42-й год - это, по – моему, тоже самый тяжелый год войны. Отступали с Харьковского направления, пешком прошли до Ростова, обороняли его. Четыре раза наш областной центр переходил из рук в руки. Немцы бросали нам листовки с воздуха: «Ростов возьмем бомбежкой, а Сталинград с гармошкой».  Перли и перли с засученными рукавами до Сталинграда.

Но под Сталинградом и мы дали немцам прикурить. Да так, что они уже не смогли опомниться, оказать серьезное сопротивление. Мы научились хорошо воевать. Поступила новая военная техника. И враг стал чувствовать нашу нарастающую силу. С боями освободили Ростов, затем Таганрог. Мой взвод отличился на подступах к Таганрогу, за что я, как командир, был представлен к ордену Отечественной войны 11 степени, и в скором времени мне вручили эту награду. Я был в звании старшего сержанта.

Дальше мои фронтовые дороги проходили по Украине, при освобождении Киева я получил медаль «За отвагу».

На войне награды давали за конкретные дела. Жалости к врагу не было: всякого мы повидали. О румынах и итальянцах я ничего особенного сказать не могу, они были не вояки, и особой жестокости ни к пленным, ни к населению, как правило, не проявляли. А вот гитлеровцы, особенно эсэсовцы, отличались жестокостью. Мы воочию убедились, как они поступали с мирными людьми. Под Таганрогом перед отступлением расстреляли тысячи советских граждан. И потом нам приходилось еще не раз видеть следы их страшных преступлений.

Да и храбрость их закончилась после Сталинграда. Теперь они уже не шли безоглядно в атаку, а окапывались, берегли себя, чуть что отступали. Были, конечно, с их стороны отчаянные попытки поправить свое положение, но мы их ставили на место. Так я закончил войну, находясь в Болгарии. И прослужил там до 1947 года, а потом меня демобилизовали.

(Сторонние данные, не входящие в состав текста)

/-! ### The law of the thinned configuration: `setBer(u, p q)` -/

/-- The uniform mass of the box `{y 0 ≤ p, y 1 ≤ q}` is `p q`. -/
theorem unif2_box (p q : I) :
    (Measure.infinitePi fun _ : Fin 2 => unif) {y : Fin 2 → ℝ | y 0 ≤ (p : ℝ) ∧ y 1 ≤ (q : ℝ)} = ENNReal.ofReal ((p * q : I) : ℝ) := by
  have hset : {y : Fin 2 → ℝ | y 0 ≤ (p : ℝ) ∧ y 1 ≤ (q : ℝ)} =
      Set.univ.pi fun j : Fin 2 => Iic (![(p : ℝ), (q : ℝ)] j) := by
    ext y
    simp only [Set.mem_setOf_eq, Set.mem_univ_pi, Set.mem_Iic]
    constructor
    · rintro ⟨h0, h1⟩ j
      fin_cases j
      · simpa using h0
      · simpa using h1
    · intro h
      exact ⟨by simpa using h 0, by simpa using h 1⟩
  rw [hset, Measure.infinitePi_eq_pi, Measure.pi_pi, Fin.prod_univ_two]
  simp only [Matrix.cons_val_zero, Matrix.cons_val_one, unif_Iic]
  rw [Set.Icc.coe_mul, ENNReal.ofReal_mul p.2.1]

/-- The box `{y 0 ≤ p, y 1 ≤ q}` is measurable. -/
theorem measurableSet_box (p q : I) :
    MeasurableSet {y : Fin 2 → ℝ | y 0 ≤ (p : ℝ) ∧ y 1 ≤ (q : ℝ)} := by
  rw [setOf_and]
  exact (measurableSet_le (measurable_pi_apply 0) measurable_const).inter
    (measurableSet_le (measurable_pi_apply 1) measurable_const)

/-- One coordinate of the two-level threshold, as a map `(Fin 2 → ℝ) → Prop`, is measurable. -/
theorem measurable_coord2 (u : Set ι) (p q : I) (i : ι) :
    Measurable fun y : Fin 2 → ℝ => (i ∈ u ∧ y 0 ≤ (p : ℝ) ∧ y 1 ≤ (q : ℝ)) := by
  rw [← measurableSet_setOf, setOf_and]
  exact (MeasurableSet.const _).inter (measurableSet_box p q)

/-- The law of one coordinate of the two-level threshold is the Bernoulli(`p q`) law used by
`setBernoulli` (the two-dimensional analogue of `unif_map_threshold_coord`). -/
theorem unif2_map_coord (u : Set ι) (p q : I) (i : ι) :
    (Measure.infinitePi fun _ : Fin 2 => unif).map (fun y : Fin 2 → ℝ => (i ∈ u ∧ y 0 ≤ (p : ℝ) ∧ y 1 ≤ (q : ℝ))) =
      toNNReal (p * q) • Measure.dirac (i ∈ u) + toNNReal (σ (p * q)) • Measure.dirac False := by
  refine Measure.ext_of_singleton fun r => ?_
  rw [Measure.map_apply (measurable_coord2 u p q i) (measurableSet_singleton r),
    Measure.add_apply, Measure.smul_apply, Measure.smul_apply, Measure.dirac_apply,
    Measure.dirac_apply, ENNReal.smul_def, ENNReal.smul_def, smul_eq_mul, smul_eq_mul]
  have hpq0 : (0 : ℝ) ≤ (p * q : I) := (p * q).2.1
  by_cases hr : r
  · rw [eq_true hr]
    by_cases hi : i ∈ u
    · have hpre : (fun y : Fin 2 → ℝ => (i ∈ u ∧ y 0 ≤ (p : ℝ) ∧ y 1 ≤ (q : ℝ))) ⁻¹' {True} =
          {y : Fin 2 → ℝ | y 0 ≤ (p : ℝ) ∧ y 1 ≤ (q : ℝ)} := by
        ext y
        simp [hi]
      rw [hpre, unif2_box, coe_toNNReal_eq_ofReal]
      simp [hi]
    · have hpre : (fun y : Fin 2 → ℝ => (i ∈ u ∧ y 0 ≤ (p : ℝ) ∧ y 1 ≤ (q : ℝ))) ⁻¹' {True} = ∅ := by
        ext y
        simp [hi]
      rw [hpre, measure_empty]
      simp [hi]
  · rw [eq_false hr]
    by_cases hi : i ∈ u
    · have hpre : (fun y : Fin 2 → ℝ => (i ∈ u ∧ y 0 ≤ (p : ℝ) ∧ y 1 ≤ (q : ℝ))) ⁻¹' {False} =
          {y : Fin 2 → ℝ | y 0 ≤ (p : ℝ) ∧ y 1 ≤ (q : ℝ)}ᶜ := by
        ext y
        simp [hi]
      rw [hpre, measure_compl (measurableSet_box p q) (measure_ne_top _ _), measure_univ, unif2_box,
        coe_toNNReal_symm_eq_ofReal]
      simp only [hi, Set.indicator_of_notMem
        (show True ∉ ({False} : Set Prop) by simp), mul_zero, zero_add,
        Set.indicator_of_mem (mem_singleton False), Pi.one_apply, mul_one]
      rw [ENNReal.ofReal_sub _ hpq0, ENNReal.ofReal_one]
    · have hpre : (fun y : Fin 2 → ℝ => (i ∈ u ∧ y 0 ≤ (p : ℝ) ∧ y 1 ≤ (q : ℝ))) ⁻¹' {False} =
          univ := by
        ext y
        simp [hi]
      rw [hpre, measure_univ, coe_toNNReal_eq_ofReal, coe_toNNReal_symm_eq_ofReal]
      have hi' : (i ∈ u) = False := eq_false hi
      rw [hi']
      simp only [Set.indicator_of_mem (mem_singleton False), Pi.one_apply, mul_one]
      rw [← ENNReal.ofReal_add hpq0 (sub_nonneg.2 (p * q).2.2)]
      simp

/-- The law of `Y ↦ { i ∈ u : Y i 0 ≤ p ∧ Y i 1 ≤ q }` under the product of two-dimensional
uniforms is `setBer(u, p q)` (the two-dimensional analogue of `map_threshold_eq_setBernoulli`). -/
theorem pairs_map_eq_setBernoulli (u : Set ι) (p q : I) :
    (Measure.infinitePi fun _ : ι => Measure.infinitePi fun _ : Fin 2 => unif).map
      (fun Y : ι → Fin 2 → ℝ => {i | i ∈ u ∧ Y i 0 ≤ (p : ℝ) ∧ Y i 1 ≤ (q : ℝ)}) =
      setBernoulli u (p * q) := by
  have hcomp : (fun Y : ι → Fin 2 → ℝ => {i | i ∈ u ∧ Y i 0 ≤ (p : ℝ) ∧ Y i 1 ≤ (q : ℝ)}) =
      (fun P : ι → Prop => {i | P i}) ∘
        fun Y : ι → Fin 2 → ℝ => fun i => (i ∈ u ∧ Y i 0 ≤ (p : ℝ) ∧ Y i 1 ≤ (q : ℝ)) := by
    funext Y
    rfl
  have hmeas : Measurable fun Y : ι → Fin 2 → ℝ =>
      fun i => (i ∈ u ∧ Y i 0 ≤ (p : ℝ) ∧ Y i 1 ≤ (q : ℝ)) :=
    measurable_pi_lambda _ fun i => (measurable_coord2 u p q i).comp (measurable_pi_apply i)
  rw [hcomp, ← Measure.map_map measurable_setOf hmeas,
    Measure.infinitePi_map_pi _ (fun i => measurable_coord2 u p q i), setBernoulli_eq_map]
  congr 1
  congr 1
  funext i
  exact unif2_map_coord u p q i

/-! ### The product of two uniform families, re-indexed -/

/-- The product of two independent uniform families is the `Fin 2 × ι`-indexed uniform family,
split into its two rows. -/
theorem prod_unifPi_eq_map_split :
    (Measure.infinitePi fun _ : ι => unif).prod (Measure.infinitePi fun _ : ι => unif) = (Measure.infinitePi fun _ : Fin 2 × ι => unif).map
      (fun W : Fin 2 × ι → ℝ => (fun i => W (0, i), fun i => W (1, i))) := by
  have h1 := Measure.infinitePi_map_curry (fun (_ : Fin 2) (_ : ι) => unif)
  have h2 : (Measure.infinitePi fun _ : Fin 2 => (Measure.infinitePi fun _ : ι => unif)) = Measure.pi fun _ : Fin 2 => (Measure.infinitePi fun _ : ι => unif) :=
    Measure.infinitePi_eq_pi _
  have h3 := (measurePreserving_finTwoArrow (Measure.infinitePi fun _ : ι => unif)).map_eq
  rw [← h3, ← h2]
  change (Measure.infinitePi fun _ : Fin 2 => Measure.infinitePi fun _ : ι => unif).map _ = _
  rw [← h1, Measure.map_map (MeasurableEquiv.measurable _) (MeasurableEquiv.measurable _)]
  rfl

/-- Re-indexing `ι × Fin 2 → Fin 2 × ι` preserves the uniform family. -/
theorem infinitePi_swap :
    (Measure.infinitePi fun _ : Fin 2 × ι => unif) =
      (Measure.infinitePi fun _ : ι × Fin 2 => unif).map
        (MeasurableEquiv.piCongrLeft (fun _ => ℝ) (Equiv.prodComm ι (Fin 2))) :=
  (Measure.infinitePi_map_piCongrLeft (fun _ : Fin 2 × ι => unif) (Equiv.prodComm ι (Fin 2))).symm

/-- The `ι × Fin 2`-indexed uniform family is the product over `ι` of two-dimensional uniforms,
uncurried. -/
theorem infinitePi_pairs :
    (Measure.infinitePi fun _ : ι × Fin 2 => unif) =
      (Measure.infinitePi fun _ : ι => Measure.infinitePi fun _ : Fin 2 => unif).map (MeasurableEquiv.curry ι (Fin 2) ℝ).symm := by
  rw [← MeasurableEquiv.map_apply_eq_iff_map_symm_apply_eq]
  exact Measure.infinitePi_map_curry (fun (_ : ι) (_ : Fin 2) => unif)

/-- The two-level threshold on the split rows, written on the `ι`-indexed family of pairs. -/
theorem threshold_split_comp (u : Set ι) (p q : I) :
    (((fun x : (ι → ℝ) × (ι → ℝ) => threshold (threshold u p x.1) q x.2) ∘
        (fun W : Fin 2 × ι → ℝ => (fun i => W (0, i), fun i => W (1, i)))) ∘
        MeasurableEquiv.piCongrLeft (fun _ => ℝ) (Equiv.prodComm ι (Fin 2))) ∘
        (MeasurableEquiv.curry ι (Fin 2) ℝ).symm =
      fun Y : ι → Fin 2 → ℝ => {i | i ∈ u ∧ Y i 0 ≤ (p : ℝ) ∧ Y i 1 ≤ (q : ℝ)} := by
  funext Y
  ext i
  simp only [Function.comp_apply, mem_threshold_threshold, mem_setOf_eq]
  have h0 : MeasurableEquiv.piCongrLeft (fun _ => ℝ) (Equiv.prodComm ι (Fin 2))
      ((MeasurableEquiv.curry ι (Fin 2) ℝ).symm Y) (0, i) = Y i 0 :=
    MeasurableEquiv.piCongrLeft_apply_apply (Equiv.prodComm ι (Fin 2)) _ (i, 0)
  have h1 : MeasurableEquiv.piCongrLeft (fun _ => ℝ) (Equiv.prodComm ι (Fin 2))
      ((MeasurableEquiv.curry ι (Fin 2) ℝ).symm Y) (1, i) = Y i 1 :=
    MeasurableEquiv.piCongrLeft_apply_apply (Equiv.prodComm ι (Fin 2)) _ (i, 1)
  rw [h0, h1, and_assoc]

Добрался до родного дома, работал много лет в колхозе на разных работах. После войны восстанавливали хозяйство, тяжелое было время. Но восстановили и фермы, и мастерские, и бригады. Жаль, когда зажили люди хорошо, мне уже возраст подошел на пенсию выходить. Правду говорят, в старости мало радости. Вот праздника жду, 9 мая вновь соберемся мы, ветераны войны, нас в хуторе Талловеров осталось 12 человек, отметим юбилей, вспомним военные годы.

Тут Григорий Яковлевич вздохнул: «Дожить бы до светлого дня»…

- Обязательно доживете, - ободрил я пожилого человека и на прощание пожелал ему дожить до ста лет, не зная больше ни горьких утрат, ни страданий.

Спасибо вам, фронтовики, за то, что отстояли наше Отечество!

                                                                                                                            В. Филев.

                                                                           «Слава труду»  23 ноября 2004 г. № 141.